● **EXERCISE GOAL**:
Go through the listing below and output exactly the line with "of Barnet-Lamb–Gee–Geraghty–Taylor, §1.4.)", the line with "make a slight", and each line between; omit the rest.
------ SUPPLIED DATA
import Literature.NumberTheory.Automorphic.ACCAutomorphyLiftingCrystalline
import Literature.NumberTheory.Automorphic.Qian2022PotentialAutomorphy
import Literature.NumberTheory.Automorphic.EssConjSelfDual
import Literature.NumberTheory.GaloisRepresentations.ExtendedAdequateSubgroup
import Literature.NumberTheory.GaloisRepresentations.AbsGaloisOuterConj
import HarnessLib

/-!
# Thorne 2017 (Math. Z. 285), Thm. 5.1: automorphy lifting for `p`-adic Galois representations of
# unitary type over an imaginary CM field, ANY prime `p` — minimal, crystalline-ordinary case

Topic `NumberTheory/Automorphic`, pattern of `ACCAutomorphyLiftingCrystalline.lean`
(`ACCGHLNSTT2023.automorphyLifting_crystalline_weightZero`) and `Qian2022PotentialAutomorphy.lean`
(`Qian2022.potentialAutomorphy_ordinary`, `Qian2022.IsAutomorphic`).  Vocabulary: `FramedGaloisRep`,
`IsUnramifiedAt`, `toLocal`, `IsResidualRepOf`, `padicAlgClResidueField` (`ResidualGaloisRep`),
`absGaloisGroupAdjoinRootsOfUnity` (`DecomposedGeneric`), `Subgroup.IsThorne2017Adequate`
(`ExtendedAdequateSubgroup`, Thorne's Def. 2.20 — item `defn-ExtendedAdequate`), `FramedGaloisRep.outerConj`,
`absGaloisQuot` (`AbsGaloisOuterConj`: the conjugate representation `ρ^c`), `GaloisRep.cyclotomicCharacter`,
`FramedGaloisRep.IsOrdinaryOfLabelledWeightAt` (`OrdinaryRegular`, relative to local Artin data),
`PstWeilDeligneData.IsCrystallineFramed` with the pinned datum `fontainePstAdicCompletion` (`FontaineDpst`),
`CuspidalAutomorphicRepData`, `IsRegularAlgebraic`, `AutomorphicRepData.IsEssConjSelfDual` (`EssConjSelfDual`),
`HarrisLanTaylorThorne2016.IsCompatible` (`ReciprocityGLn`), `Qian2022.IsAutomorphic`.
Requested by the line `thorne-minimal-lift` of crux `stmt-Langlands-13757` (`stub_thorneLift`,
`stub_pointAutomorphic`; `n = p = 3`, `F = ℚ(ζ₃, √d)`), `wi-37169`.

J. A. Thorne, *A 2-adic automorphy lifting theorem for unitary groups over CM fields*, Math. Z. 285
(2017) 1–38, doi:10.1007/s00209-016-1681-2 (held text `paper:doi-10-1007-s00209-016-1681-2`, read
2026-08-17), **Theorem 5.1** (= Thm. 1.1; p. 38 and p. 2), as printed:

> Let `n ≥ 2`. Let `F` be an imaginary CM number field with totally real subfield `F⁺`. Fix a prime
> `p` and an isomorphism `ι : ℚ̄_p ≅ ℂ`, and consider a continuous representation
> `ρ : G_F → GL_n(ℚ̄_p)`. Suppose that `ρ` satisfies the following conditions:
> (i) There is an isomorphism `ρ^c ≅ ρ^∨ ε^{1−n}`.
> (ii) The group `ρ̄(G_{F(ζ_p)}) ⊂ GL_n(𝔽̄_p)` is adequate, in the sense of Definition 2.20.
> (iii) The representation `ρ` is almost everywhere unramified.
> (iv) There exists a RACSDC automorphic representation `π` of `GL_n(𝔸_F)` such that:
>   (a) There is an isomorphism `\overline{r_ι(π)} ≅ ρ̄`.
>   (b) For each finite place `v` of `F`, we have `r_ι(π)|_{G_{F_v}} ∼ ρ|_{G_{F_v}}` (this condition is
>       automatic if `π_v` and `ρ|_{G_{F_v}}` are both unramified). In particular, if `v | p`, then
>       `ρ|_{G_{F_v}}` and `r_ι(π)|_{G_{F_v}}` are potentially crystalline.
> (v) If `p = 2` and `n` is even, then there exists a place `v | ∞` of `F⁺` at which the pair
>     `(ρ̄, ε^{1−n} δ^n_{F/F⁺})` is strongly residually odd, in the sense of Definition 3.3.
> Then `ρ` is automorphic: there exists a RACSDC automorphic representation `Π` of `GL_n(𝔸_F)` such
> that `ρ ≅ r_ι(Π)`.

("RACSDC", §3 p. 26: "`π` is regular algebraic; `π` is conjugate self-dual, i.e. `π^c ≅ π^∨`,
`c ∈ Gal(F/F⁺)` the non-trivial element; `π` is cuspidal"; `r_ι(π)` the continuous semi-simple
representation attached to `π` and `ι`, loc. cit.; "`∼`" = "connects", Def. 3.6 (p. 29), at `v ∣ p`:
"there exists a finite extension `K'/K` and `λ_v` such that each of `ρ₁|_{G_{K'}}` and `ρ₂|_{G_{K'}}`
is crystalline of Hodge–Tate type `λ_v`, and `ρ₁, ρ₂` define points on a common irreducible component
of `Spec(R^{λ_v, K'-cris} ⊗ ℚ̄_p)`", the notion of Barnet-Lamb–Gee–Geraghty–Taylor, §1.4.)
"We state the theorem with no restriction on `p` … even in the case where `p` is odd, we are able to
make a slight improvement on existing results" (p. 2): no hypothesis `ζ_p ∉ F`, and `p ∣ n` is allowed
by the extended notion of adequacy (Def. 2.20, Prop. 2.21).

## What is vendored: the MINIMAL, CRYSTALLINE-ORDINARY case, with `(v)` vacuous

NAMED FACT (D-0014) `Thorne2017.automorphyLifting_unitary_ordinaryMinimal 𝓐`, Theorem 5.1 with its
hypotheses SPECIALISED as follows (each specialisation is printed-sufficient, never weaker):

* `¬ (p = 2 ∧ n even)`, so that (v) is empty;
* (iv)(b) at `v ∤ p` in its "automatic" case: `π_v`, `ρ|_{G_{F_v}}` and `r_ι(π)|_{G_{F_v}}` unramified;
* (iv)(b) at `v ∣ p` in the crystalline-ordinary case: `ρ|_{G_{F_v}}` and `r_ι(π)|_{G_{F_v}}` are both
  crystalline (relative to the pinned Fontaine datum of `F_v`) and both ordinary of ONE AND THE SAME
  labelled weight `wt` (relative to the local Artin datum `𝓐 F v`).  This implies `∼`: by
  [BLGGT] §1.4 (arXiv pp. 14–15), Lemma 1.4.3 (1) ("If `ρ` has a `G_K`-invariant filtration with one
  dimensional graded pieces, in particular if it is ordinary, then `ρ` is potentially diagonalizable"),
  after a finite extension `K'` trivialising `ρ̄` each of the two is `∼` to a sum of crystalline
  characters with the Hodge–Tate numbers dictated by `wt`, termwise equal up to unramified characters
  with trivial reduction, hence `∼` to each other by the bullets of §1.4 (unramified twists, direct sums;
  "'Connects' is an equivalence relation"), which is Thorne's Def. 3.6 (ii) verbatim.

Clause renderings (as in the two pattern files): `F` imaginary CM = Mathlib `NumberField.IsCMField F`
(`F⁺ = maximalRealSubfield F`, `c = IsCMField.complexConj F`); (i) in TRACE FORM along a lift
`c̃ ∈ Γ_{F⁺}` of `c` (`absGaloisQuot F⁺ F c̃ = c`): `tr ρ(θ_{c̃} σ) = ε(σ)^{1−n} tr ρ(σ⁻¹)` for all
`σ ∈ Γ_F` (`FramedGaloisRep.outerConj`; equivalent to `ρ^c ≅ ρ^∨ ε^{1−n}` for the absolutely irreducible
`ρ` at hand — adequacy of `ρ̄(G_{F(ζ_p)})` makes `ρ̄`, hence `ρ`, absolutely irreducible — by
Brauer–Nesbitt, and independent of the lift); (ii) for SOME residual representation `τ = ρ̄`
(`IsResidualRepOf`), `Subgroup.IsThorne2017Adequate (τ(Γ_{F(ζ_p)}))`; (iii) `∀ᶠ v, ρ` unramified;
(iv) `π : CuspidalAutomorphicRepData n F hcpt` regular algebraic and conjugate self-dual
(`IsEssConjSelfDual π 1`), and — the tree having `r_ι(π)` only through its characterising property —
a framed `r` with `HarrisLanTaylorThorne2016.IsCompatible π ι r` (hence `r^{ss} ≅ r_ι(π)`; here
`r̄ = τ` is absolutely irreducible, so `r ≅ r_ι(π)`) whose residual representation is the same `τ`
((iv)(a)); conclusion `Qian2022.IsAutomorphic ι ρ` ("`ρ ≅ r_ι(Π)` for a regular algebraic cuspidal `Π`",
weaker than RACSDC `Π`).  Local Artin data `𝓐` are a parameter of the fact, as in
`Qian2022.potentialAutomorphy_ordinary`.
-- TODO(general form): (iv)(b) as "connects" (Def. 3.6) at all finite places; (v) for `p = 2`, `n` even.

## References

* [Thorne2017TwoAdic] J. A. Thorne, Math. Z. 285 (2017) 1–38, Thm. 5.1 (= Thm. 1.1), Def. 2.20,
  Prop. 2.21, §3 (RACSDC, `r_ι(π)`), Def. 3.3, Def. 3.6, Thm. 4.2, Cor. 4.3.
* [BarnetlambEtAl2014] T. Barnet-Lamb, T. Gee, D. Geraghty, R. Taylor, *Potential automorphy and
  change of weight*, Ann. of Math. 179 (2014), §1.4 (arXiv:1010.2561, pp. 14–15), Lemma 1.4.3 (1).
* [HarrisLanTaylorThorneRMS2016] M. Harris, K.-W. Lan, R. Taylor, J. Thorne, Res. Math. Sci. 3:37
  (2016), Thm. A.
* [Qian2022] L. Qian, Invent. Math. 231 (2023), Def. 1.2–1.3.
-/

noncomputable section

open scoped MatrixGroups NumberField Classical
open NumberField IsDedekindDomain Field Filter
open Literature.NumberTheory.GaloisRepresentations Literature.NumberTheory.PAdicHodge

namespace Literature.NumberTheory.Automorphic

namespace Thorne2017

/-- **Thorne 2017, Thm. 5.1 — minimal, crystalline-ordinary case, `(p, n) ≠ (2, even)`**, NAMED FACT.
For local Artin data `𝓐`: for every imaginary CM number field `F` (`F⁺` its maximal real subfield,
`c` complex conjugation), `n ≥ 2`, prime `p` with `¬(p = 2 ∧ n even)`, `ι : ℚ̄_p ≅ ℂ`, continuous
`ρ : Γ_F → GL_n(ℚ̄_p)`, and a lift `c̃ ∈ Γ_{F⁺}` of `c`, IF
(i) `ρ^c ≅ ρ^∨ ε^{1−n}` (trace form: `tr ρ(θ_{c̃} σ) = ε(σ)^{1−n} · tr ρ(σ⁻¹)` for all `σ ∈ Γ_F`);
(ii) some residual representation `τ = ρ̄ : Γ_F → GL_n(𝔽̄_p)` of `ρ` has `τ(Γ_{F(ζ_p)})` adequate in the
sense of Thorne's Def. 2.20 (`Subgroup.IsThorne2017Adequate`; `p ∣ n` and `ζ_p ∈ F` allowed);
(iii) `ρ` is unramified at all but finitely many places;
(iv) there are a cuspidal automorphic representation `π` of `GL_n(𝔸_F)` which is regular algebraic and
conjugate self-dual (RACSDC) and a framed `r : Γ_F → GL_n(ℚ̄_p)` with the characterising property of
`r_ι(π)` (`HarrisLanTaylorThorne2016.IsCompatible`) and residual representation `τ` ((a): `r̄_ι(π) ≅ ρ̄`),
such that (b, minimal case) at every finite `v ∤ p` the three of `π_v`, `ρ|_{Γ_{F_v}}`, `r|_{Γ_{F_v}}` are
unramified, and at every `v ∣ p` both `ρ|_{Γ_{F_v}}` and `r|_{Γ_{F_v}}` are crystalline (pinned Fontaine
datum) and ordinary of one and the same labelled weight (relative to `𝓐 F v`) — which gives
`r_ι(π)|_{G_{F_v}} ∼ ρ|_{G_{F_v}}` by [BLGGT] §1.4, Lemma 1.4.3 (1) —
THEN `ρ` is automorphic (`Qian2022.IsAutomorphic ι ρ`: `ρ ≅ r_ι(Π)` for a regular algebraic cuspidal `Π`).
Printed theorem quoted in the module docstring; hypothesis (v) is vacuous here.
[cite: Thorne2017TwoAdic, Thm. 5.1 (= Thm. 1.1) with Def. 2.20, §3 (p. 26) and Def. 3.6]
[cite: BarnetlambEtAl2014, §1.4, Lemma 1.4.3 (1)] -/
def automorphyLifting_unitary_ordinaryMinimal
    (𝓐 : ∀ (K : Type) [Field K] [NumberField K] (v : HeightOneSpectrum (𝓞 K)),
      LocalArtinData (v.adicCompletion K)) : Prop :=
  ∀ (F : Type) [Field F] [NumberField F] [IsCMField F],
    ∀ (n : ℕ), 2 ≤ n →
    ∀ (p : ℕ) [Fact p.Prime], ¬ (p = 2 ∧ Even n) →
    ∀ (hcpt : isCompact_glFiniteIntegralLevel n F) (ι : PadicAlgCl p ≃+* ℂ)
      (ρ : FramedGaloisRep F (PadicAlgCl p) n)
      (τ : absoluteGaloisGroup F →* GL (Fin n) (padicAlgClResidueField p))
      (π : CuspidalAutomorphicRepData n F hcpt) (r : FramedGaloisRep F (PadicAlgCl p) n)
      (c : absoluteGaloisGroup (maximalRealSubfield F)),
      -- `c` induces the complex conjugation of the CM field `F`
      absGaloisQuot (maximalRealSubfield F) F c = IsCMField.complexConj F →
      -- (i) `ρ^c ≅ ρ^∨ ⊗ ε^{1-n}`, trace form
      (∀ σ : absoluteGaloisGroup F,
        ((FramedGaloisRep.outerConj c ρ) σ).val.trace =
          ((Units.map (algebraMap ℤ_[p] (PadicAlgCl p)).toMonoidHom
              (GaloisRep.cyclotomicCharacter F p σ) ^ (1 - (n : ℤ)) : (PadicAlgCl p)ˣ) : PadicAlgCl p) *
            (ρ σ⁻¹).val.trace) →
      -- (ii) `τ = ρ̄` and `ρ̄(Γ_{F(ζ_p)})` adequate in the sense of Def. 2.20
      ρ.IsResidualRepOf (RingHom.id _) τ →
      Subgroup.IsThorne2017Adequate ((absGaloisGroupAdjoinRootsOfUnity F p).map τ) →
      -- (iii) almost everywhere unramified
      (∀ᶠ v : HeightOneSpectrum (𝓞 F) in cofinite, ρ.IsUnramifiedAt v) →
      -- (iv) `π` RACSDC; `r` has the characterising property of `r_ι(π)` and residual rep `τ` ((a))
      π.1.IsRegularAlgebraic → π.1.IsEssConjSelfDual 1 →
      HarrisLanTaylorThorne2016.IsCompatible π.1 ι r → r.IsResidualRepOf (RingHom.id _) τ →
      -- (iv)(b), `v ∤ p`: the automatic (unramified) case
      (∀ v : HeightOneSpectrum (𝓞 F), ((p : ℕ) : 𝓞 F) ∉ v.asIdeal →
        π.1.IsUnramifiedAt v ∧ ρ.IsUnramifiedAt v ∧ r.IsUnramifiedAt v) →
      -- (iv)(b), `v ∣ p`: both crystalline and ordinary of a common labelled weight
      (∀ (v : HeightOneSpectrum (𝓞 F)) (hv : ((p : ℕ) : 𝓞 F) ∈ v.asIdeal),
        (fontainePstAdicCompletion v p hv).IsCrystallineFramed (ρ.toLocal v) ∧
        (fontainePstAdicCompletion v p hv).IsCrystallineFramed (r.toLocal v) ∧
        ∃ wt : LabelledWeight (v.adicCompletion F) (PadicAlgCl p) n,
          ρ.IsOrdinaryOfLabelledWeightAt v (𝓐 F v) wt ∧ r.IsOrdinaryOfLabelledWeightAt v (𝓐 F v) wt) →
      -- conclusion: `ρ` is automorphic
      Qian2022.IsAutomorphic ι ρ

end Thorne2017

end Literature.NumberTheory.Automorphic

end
------------
------ SUPPLIED DATA
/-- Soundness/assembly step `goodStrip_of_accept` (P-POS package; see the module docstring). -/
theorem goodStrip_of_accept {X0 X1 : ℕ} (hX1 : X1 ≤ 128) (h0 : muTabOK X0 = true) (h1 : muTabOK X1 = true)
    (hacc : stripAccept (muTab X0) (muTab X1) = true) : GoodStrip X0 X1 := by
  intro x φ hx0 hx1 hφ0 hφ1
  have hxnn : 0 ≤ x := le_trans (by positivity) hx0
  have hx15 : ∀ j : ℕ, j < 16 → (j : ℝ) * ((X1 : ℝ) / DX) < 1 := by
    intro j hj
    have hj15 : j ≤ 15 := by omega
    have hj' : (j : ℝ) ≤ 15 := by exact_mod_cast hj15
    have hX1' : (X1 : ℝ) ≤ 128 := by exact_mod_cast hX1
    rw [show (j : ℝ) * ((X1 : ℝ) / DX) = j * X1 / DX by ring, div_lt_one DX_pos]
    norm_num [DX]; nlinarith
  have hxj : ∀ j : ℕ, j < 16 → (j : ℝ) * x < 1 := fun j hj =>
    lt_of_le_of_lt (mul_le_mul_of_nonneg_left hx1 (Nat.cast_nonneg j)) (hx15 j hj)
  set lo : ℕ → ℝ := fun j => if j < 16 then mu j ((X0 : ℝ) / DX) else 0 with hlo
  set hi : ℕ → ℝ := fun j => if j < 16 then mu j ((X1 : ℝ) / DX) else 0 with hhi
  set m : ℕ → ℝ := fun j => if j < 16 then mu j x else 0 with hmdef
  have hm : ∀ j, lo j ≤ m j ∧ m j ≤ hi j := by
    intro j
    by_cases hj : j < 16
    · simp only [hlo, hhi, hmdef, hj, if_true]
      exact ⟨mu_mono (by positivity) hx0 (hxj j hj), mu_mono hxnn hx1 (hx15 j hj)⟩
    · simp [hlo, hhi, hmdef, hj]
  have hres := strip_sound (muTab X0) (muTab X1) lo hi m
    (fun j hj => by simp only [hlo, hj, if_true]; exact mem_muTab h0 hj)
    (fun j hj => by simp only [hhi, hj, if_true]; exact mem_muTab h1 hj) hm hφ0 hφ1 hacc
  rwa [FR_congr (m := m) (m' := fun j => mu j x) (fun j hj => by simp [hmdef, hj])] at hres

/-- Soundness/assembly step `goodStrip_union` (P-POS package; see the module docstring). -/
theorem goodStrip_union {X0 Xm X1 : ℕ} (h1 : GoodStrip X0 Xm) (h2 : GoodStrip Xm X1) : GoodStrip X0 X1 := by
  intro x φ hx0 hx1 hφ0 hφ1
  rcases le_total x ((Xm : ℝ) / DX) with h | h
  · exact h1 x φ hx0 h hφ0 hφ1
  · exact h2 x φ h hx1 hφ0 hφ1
------------
------ SUPPLIED DATA
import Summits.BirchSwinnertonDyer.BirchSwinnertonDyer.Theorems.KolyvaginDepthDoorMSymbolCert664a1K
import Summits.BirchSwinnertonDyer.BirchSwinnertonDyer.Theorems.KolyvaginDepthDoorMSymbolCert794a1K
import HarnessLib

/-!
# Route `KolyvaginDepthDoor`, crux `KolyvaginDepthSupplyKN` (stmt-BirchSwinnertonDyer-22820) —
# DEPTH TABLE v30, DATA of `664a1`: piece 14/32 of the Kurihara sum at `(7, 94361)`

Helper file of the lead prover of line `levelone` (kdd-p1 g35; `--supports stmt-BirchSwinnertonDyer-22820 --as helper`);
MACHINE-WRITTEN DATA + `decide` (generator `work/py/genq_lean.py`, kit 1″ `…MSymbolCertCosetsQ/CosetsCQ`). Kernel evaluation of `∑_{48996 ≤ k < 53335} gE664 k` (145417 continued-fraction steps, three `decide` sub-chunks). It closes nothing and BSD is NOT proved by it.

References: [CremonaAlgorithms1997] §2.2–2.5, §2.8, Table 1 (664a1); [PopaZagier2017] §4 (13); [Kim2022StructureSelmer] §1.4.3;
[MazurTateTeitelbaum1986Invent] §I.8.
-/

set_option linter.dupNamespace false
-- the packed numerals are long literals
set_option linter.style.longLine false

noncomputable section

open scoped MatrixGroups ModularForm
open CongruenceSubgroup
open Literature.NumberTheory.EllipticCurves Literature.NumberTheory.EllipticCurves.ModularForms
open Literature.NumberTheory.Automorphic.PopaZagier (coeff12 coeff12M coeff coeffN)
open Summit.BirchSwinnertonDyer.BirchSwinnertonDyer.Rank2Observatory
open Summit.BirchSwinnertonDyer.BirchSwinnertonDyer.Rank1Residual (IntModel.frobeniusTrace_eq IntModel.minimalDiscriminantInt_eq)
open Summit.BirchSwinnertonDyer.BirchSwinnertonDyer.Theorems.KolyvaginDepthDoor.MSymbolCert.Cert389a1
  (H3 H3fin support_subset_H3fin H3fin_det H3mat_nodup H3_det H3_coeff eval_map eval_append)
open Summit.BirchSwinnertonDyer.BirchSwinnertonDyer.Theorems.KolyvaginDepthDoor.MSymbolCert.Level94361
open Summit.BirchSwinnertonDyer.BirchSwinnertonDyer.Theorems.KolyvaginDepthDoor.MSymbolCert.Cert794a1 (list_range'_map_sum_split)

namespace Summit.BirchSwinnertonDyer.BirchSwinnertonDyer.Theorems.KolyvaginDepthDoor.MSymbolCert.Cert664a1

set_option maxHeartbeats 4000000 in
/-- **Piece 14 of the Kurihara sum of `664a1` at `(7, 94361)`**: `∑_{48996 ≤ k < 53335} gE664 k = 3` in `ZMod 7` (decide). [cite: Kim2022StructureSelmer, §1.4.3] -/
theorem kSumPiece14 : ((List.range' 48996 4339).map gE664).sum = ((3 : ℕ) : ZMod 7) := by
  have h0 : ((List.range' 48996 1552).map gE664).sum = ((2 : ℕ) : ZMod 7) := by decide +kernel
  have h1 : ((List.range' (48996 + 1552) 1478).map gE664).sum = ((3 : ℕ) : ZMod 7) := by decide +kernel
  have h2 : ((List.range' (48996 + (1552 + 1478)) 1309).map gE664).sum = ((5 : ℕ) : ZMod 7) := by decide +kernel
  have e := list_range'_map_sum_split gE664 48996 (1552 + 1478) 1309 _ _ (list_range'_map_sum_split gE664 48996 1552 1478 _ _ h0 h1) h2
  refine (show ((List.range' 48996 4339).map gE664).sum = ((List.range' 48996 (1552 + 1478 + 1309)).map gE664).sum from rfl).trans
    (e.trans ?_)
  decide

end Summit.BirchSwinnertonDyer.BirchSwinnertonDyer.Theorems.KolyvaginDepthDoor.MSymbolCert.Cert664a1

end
------------
● **TASK RESPONSE**:
of `Spec(R^{λ_v, K'-cris} ⊗ ℚ̄_p)`", the notion of Barnet-Lamb–Gee–Geraghty–Taylor, §1.4.)
"We state the theorem with no restriction on `p` … even in the case where `p` is odd, we are able to
make a slight improvement on existing results" (p. 2): no hypothesis `ζ_p ∉ F`, and `p ∣ n` is allowed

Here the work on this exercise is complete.